__Information shown__:

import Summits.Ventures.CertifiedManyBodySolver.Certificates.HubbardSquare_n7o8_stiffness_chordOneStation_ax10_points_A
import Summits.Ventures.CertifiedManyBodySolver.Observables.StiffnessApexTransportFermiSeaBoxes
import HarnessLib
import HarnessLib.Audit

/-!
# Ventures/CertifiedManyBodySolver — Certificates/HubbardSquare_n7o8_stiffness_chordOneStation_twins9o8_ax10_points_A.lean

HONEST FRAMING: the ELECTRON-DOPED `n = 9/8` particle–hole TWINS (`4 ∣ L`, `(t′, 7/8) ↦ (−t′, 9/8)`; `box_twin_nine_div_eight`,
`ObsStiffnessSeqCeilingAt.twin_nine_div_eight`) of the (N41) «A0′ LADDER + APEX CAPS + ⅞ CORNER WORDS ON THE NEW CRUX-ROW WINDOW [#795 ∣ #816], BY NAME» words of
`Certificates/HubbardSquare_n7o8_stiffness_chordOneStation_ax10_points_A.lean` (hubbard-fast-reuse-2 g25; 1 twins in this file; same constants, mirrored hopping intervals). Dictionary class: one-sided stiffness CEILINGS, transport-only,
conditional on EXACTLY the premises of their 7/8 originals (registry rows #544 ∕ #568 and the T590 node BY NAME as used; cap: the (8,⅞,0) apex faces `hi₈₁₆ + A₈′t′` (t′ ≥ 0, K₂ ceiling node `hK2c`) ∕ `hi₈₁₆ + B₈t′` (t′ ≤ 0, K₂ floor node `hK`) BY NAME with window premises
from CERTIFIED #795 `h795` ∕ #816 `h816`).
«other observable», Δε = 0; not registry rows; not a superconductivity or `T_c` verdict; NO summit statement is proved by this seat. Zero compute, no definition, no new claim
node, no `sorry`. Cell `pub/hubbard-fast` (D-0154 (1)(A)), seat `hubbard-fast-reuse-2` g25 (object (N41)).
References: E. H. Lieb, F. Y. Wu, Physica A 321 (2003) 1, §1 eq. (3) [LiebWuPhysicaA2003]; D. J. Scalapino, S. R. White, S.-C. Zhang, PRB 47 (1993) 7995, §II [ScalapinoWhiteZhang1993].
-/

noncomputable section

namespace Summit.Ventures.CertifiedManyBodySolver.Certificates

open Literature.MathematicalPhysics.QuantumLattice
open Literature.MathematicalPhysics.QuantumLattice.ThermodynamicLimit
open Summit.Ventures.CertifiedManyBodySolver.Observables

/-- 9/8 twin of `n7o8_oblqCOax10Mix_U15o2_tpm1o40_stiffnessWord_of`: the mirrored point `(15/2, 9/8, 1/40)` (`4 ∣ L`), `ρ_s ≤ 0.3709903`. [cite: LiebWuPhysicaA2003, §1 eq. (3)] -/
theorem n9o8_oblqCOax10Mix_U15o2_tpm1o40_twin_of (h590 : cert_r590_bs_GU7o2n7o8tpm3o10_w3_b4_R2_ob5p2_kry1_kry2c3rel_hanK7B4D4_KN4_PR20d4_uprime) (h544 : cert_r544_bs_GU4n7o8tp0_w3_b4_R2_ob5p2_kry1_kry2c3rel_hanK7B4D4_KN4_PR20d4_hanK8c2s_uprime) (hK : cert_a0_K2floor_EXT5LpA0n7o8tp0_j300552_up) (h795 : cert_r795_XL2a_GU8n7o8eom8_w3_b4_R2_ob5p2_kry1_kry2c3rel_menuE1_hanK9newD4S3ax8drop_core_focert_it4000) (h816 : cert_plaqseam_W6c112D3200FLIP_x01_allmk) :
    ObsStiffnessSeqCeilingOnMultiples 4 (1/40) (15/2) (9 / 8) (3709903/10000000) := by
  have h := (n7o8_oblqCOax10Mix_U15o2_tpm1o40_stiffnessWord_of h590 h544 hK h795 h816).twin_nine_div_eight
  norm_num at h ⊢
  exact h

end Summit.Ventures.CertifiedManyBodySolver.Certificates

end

__Task description__: List each line of the records that holds the string "Summits".

__Solved problem__:
import Summits.Ventures.CertifiedManyBodySolver.Certificates.HubbardSquare_n7o8_stiffness_chordOneStation_ax10_points_A
import Summits.Ventures.CertifiedManyBodySolver.Observables.StiffnessApexTransportFermiSeaBoxes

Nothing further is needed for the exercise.